■ Work to complete ■
Exactly how many lines of the data below include the string "outside"? State the number and nothing more.

■ The input ■
+-------+

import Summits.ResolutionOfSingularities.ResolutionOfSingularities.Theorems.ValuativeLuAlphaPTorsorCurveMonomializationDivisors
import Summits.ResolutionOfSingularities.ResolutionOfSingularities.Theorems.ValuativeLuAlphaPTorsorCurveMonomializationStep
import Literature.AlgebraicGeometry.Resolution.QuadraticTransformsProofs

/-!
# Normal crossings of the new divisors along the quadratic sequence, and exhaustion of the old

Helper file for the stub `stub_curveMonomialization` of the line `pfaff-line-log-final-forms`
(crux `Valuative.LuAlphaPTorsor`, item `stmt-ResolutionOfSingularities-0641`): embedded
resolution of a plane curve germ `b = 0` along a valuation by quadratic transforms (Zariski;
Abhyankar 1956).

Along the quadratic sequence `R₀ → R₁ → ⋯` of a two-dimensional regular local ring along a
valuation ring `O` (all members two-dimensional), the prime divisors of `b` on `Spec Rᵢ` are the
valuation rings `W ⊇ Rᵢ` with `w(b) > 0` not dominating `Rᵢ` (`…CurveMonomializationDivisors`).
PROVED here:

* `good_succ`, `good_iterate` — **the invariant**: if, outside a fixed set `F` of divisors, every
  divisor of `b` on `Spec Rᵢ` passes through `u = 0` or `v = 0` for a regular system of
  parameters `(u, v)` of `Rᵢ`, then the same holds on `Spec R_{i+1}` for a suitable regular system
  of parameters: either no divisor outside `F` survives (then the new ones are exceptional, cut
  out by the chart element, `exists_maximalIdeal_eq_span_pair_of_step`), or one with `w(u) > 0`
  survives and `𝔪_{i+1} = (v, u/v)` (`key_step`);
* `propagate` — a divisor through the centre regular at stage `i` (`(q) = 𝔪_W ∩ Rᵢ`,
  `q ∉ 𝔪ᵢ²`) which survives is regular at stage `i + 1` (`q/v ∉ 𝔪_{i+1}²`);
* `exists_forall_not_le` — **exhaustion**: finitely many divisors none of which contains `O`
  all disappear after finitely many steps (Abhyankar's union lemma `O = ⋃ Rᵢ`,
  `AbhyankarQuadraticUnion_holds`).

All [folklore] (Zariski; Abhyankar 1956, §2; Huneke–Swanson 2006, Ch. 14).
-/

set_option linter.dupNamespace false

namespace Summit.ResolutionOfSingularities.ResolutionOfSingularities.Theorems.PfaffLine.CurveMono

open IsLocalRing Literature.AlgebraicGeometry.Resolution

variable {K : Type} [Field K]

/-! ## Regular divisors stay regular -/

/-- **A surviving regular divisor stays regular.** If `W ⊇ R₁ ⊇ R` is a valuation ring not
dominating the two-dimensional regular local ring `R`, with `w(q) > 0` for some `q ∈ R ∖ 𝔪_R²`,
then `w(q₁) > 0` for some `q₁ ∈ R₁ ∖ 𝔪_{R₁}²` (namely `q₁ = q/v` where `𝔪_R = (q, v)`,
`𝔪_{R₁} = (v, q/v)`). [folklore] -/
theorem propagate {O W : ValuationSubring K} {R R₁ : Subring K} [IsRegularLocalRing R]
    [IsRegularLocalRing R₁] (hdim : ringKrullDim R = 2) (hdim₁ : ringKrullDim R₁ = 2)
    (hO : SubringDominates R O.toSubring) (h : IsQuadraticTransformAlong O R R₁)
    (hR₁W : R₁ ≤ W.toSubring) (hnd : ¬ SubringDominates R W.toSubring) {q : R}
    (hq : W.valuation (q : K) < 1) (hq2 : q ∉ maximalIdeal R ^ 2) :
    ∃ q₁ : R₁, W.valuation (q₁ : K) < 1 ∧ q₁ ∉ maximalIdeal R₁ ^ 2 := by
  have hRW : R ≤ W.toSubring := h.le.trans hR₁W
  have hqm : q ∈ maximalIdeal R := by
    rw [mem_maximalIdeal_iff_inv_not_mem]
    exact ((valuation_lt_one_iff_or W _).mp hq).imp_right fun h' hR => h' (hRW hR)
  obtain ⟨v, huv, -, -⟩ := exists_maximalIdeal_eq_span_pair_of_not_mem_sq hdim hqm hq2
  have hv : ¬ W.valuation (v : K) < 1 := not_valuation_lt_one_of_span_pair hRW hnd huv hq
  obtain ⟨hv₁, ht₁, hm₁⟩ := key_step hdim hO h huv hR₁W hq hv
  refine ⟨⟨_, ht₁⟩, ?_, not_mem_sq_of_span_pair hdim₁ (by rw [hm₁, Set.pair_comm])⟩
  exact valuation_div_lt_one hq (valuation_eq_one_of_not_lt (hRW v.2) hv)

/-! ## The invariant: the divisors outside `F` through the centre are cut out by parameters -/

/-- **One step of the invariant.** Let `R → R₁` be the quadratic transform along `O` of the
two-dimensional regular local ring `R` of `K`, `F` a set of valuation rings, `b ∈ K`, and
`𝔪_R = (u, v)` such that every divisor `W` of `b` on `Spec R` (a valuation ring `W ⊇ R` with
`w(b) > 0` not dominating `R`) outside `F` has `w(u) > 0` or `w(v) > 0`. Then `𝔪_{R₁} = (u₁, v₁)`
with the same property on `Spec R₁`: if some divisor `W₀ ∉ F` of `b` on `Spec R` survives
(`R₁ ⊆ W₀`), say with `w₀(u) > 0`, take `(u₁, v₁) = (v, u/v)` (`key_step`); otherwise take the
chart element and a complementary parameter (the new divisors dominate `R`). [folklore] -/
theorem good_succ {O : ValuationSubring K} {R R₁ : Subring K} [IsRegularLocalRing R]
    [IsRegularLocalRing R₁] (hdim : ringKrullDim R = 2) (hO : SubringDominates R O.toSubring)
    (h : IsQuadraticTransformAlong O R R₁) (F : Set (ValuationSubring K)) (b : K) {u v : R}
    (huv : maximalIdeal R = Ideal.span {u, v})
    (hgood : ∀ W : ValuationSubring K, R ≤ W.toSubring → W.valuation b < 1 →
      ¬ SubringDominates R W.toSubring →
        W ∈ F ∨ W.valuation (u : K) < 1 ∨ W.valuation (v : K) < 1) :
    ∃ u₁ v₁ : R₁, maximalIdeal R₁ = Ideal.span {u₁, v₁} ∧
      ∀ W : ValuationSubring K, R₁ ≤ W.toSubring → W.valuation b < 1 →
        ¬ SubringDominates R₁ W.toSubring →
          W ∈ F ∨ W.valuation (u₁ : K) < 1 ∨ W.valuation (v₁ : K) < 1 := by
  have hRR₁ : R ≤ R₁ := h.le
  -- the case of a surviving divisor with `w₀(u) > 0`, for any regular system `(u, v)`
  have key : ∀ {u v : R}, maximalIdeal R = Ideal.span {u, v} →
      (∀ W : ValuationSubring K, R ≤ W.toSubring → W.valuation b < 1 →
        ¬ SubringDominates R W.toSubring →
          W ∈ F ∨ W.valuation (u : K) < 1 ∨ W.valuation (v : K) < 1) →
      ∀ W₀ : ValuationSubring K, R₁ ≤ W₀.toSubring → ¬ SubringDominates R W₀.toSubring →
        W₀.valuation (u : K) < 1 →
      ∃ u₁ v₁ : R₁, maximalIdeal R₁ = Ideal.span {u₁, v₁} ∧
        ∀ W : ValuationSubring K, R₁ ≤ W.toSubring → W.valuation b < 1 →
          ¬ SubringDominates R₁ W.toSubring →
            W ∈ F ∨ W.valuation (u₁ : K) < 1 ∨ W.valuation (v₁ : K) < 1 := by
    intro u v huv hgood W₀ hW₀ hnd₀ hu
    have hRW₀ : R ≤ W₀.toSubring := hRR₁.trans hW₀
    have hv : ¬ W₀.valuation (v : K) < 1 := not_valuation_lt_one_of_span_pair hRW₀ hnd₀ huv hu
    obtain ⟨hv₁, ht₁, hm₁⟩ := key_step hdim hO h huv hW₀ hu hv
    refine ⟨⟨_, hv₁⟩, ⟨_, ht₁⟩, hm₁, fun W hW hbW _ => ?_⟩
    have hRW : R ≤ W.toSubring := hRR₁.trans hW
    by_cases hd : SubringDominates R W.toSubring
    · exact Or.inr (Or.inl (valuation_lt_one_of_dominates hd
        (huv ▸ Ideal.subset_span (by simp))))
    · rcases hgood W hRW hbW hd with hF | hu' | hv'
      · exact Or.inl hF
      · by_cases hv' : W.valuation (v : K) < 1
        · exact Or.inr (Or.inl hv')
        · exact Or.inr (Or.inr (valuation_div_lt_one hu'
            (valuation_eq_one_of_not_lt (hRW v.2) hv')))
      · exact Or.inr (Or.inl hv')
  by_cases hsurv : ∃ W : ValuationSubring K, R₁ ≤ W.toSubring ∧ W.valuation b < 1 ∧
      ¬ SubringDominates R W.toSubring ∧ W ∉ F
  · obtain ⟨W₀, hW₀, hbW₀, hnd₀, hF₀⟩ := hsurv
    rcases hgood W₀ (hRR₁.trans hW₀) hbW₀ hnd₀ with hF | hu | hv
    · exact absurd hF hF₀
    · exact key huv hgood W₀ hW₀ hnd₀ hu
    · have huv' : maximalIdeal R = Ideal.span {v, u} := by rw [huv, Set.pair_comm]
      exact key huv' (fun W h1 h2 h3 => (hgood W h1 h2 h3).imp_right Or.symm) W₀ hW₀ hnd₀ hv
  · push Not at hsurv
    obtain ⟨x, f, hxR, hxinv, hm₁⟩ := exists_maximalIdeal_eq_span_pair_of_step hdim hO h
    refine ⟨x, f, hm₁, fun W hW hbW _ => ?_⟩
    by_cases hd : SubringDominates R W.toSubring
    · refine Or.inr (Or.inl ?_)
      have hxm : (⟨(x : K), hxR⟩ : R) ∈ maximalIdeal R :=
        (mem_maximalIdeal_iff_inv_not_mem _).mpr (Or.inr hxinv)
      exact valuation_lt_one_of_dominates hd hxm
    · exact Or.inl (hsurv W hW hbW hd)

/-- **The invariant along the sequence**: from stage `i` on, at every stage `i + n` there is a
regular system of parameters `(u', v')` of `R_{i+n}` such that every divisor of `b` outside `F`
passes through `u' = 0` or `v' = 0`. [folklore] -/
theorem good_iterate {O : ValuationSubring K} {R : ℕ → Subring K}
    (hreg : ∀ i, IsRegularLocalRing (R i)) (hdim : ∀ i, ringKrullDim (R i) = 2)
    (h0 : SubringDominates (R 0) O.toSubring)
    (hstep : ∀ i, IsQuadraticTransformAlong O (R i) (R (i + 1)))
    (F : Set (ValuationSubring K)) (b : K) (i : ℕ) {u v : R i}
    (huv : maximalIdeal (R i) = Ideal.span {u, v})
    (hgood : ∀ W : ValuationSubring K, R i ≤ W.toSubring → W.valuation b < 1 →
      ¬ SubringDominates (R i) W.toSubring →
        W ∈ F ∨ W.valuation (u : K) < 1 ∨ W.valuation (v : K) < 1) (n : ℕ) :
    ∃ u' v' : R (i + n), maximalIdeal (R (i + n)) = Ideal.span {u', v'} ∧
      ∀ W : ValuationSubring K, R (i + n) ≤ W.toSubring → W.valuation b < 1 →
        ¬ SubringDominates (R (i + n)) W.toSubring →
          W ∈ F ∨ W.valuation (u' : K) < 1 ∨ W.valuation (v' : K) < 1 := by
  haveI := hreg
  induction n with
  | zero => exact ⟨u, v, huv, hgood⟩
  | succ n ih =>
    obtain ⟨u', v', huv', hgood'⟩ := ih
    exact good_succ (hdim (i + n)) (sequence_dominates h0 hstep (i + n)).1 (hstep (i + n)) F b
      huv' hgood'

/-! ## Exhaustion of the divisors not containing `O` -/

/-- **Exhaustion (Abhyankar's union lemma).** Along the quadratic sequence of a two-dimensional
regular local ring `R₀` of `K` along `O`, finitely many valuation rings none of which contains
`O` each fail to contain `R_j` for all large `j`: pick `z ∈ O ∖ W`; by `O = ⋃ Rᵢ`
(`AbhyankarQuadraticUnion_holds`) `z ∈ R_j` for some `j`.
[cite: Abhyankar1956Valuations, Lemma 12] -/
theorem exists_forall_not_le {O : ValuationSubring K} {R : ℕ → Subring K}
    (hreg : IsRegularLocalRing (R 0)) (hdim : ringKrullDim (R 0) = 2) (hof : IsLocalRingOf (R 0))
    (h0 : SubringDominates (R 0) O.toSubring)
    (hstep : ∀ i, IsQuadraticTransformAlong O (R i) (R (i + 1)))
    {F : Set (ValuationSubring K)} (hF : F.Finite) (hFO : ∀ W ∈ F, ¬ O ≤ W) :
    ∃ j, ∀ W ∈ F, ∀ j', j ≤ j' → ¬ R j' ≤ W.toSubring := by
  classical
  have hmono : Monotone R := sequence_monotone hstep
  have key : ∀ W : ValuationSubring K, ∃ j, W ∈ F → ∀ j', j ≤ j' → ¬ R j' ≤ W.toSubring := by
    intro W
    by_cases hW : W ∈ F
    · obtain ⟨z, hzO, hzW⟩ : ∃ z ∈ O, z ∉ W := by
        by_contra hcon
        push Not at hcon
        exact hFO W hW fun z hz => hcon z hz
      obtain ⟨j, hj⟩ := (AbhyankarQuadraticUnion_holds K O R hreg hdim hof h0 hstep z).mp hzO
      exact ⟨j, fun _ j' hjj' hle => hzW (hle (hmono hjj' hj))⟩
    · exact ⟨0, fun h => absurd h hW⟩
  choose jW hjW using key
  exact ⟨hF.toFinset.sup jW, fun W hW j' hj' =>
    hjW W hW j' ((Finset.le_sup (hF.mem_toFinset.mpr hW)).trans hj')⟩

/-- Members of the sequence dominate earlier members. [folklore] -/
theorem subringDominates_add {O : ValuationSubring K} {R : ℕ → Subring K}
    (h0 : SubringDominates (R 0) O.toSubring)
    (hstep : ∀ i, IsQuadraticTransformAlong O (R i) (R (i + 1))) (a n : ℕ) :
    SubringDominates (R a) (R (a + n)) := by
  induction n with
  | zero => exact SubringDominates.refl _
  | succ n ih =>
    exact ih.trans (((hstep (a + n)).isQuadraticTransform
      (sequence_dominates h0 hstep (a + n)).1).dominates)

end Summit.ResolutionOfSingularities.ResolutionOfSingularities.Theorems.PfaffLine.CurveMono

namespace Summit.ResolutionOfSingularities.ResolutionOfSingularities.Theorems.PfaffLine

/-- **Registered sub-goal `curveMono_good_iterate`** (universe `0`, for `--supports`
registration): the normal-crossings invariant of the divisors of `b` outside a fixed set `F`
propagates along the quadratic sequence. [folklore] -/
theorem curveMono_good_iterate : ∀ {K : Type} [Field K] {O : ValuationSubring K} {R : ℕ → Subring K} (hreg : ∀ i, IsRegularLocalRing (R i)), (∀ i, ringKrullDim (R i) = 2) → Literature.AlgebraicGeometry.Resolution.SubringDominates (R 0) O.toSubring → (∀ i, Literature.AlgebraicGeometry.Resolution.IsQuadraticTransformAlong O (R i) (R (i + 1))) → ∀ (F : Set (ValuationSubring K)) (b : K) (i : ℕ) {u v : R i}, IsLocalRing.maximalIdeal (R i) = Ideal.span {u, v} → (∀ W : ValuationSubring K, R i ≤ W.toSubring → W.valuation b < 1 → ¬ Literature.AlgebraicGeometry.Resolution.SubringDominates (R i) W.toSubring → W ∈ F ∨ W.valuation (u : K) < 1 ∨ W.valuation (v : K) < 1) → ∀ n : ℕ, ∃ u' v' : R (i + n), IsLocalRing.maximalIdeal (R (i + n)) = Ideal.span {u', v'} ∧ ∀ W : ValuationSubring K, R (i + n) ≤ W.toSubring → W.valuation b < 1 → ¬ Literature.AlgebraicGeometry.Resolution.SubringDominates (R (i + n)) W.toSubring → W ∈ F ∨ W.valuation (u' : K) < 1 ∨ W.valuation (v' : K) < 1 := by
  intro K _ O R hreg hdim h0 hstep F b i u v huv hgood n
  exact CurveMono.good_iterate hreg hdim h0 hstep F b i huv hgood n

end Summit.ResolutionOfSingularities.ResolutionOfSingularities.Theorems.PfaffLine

+-------+

■ Response ■
6